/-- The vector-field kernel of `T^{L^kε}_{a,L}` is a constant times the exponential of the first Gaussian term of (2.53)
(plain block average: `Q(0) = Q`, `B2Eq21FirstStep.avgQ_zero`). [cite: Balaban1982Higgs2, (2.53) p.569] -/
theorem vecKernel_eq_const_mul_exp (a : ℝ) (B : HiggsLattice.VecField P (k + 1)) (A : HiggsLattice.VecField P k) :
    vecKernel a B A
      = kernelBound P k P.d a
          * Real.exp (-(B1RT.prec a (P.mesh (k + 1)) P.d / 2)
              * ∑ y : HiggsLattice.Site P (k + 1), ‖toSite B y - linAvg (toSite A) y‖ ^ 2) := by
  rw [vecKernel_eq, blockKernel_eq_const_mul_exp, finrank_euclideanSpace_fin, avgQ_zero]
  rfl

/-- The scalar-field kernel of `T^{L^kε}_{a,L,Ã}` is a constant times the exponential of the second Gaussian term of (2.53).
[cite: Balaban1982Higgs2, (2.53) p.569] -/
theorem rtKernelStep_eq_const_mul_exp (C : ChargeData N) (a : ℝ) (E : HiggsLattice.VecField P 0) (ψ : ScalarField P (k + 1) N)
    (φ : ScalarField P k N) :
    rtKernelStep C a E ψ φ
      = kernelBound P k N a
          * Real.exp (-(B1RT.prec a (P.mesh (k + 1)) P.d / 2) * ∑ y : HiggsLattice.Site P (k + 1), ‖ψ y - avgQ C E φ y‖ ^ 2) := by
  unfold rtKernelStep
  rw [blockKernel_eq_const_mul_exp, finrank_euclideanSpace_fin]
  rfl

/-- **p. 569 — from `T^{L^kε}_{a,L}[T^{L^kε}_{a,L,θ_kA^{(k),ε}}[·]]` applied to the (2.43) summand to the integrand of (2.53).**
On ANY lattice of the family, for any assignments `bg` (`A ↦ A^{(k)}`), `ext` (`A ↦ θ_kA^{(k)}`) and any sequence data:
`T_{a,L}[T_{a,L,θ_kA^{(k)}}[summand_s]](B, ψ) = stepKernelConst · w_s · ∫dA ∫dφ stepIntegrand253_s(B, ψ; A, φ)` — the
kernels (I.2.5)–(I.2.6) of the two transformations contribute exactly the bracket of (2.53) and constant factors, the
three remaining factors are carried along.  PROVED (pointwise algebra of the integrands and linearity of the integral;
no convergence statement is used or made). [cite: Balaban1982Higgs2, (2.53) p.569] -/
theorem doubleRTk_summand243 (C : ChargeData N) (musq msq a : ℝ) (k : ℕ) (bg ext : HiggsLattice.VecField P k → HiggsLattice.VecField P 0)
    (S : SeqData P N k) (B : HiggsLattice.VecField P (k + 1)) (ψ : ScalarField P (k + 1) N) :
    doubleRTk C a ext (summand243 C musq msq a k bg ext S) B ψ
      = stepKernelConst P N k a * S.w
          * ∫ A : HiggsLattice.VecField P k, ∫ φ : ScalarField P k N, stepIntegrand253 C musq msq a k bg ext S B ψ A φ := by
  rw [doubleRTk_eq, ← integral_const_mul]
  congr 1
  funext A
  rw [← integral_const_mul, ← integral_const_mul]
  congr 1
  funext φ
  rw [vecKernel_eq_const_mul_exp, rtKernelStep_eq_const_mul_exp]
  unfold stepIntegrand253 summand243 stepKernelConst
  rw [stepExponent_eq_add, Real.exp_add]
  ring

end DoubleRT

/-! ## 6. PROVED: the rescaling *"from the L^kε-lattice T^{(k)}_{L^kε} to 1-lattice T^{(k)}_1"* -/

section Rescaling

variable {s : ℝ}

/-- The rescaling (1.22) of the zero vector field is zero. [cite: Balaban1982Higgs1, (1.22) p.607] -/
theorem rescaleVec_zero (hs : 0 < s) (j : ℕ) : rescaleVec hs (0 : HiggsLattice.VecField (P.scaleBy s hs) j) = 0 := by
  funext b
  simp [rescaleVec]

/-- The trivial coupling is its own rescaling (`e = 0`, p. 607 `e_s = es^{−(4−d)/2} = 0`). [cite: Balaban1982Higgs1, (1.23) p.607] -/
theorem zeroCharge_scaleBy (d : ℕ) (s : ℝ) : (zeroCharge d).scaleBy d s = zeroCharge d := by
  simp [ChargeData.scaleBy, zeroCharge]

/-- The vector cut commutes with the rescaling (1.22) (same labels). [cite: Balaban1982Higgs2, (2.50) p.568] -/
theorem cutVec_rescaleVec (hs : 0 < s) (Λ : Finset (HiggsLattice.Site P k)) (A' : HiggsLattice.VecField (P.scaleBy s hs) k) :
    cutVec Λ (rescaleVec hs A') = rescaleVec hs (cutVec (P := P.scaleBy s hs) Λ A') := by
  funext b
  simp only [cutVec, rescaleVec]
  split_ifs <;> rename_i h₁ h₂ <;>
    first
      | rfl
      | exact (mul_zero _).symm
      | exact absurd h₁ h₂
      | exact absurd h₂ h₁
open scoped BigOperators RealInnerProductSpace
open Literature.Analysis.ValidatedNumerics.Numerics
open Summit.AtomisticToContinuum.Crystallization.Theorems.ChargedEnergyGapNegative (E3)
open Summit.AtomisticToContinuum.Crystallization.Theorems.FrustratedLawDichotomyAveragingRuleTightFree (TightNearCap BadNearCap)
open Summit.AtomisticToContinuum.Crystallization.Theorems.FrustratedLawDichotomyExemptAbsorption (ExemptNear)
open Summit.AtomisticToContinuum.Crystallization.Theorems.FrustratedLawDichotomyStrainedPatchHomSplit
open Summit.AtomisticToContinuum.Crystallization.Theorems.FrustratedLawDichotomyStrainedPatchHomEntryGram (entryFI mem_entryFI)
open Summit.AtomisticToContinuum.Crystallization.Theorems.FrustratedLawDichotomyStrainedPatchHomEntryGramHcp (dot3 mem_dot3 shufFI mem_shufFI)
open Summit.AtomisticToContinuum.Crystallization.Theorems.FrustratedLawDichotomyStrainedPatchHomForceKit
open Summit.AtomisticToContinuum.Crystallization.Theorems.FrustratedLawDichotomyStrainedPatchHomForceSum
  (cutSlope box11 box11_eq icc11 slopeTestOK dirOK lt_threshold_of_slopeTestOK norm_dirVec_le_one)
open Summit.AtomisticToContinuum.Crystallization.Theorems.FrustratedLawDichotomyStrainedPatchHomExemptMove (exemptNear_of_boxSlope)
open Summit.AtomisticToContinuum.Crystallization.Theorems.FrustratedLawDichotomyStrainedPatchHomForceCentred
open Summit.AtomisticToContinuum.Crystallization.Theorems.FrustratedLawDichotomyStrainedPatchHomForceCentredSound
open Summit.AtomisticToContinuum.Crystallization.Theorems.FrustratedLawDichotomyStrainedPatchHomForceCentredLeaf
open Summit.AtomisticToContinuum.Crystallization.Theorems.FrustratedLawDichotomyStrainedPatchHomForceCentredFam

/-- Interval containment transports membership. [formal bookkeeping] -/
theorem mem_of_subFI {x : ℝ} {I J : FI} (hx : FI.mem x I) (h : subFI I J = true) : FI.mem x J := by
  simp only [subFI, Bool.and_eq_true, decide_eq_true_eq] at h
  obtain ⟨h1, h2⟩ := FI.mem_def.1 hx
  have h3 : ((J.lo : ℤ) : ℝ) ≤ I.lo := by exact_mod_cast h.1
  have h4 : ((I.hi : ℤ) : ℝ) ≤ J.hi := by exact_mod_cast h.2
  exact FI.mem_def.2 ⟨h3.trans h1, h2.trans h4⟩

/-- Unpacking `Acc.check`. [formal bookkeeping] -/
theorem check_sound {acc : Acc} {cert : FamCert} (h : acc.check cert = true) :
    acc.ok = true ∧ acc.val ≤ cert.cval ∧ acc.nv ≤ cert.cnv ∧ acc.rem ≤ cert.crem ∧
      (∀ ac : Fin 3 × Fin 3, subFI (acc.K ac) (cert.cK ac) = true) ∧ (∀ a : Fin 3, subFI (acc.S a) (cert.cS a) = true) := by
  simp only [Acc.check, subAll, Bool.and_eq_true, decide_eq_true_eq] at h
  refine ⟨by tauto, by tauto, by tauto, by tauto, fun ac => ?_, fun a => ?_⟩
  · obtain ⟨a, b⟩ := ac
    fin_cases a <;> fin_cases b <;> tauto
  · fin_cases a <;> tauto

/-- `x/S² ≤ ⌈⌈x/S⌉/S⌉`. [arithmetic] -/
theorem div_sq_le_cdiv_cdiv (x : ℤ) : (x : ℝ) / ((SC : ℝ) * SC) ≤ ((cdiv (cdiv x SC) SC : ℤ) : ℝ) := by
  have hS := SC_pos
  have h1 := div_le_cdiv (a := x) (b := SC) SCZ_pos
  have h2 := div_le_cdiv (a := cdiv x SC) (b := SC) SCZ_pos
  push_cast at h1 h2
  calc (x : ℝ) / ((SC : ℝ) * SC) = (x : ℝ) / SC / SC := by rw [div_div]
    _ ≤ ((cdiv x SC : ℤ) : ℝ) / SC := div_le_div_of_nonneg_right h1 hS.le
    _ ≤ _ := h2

..........

WHAT IS EXPECTED: Reproduce only the lines between the line containing "subAll, Bool.and_eq_true, decide_eq_true_eq] at h" and the last line of the records, those two lines included, exactly.

RESPONSE BELOW:
  simp only [Acc.check, subAll, Bool.and_eq_true, decide_eq_true_eq] at h
  refine ⟨by tauto, by tauto, by tauto, by tauto, fun ac => ?_, fun a => ?_⟩
  · obtain ⟨a, b⟩ := ac
    fin_cases a <;> fin_cases b <;> tauto
  · fin_cases a <;> tauto

/-- `x/S² ≤ ⌈⌈x/S⌉/S⌉`. [arithmetic] -/
theorem div_sq_le_cdiv_cdiv (x : ℤ) : (x : ℝ) / ((SC : ℝ) * SC) ≤ ((cdiv (cdiv x SC) SC : ℤ) : ℝ) := by
  have hS := SC_pos
  have h1 := div_le_cdiv (a := x) (b := SC) SCZ_pos
  have h2 := div_le_cdiv (a := cdiv x SC) (b := SC) SCZ_pos
  push_cast at h1 h2
  calc (x : ℝ) / ((SC : ℝ) * SC) = (x : ℝ) / SC / SC := by rw [div_div]
    _ ≤ ((cdiv x SC : ℤ) : ℝ) / SC := div_le_div_of_nonneg_right h1 hS.le
    _ ≤ _ := h2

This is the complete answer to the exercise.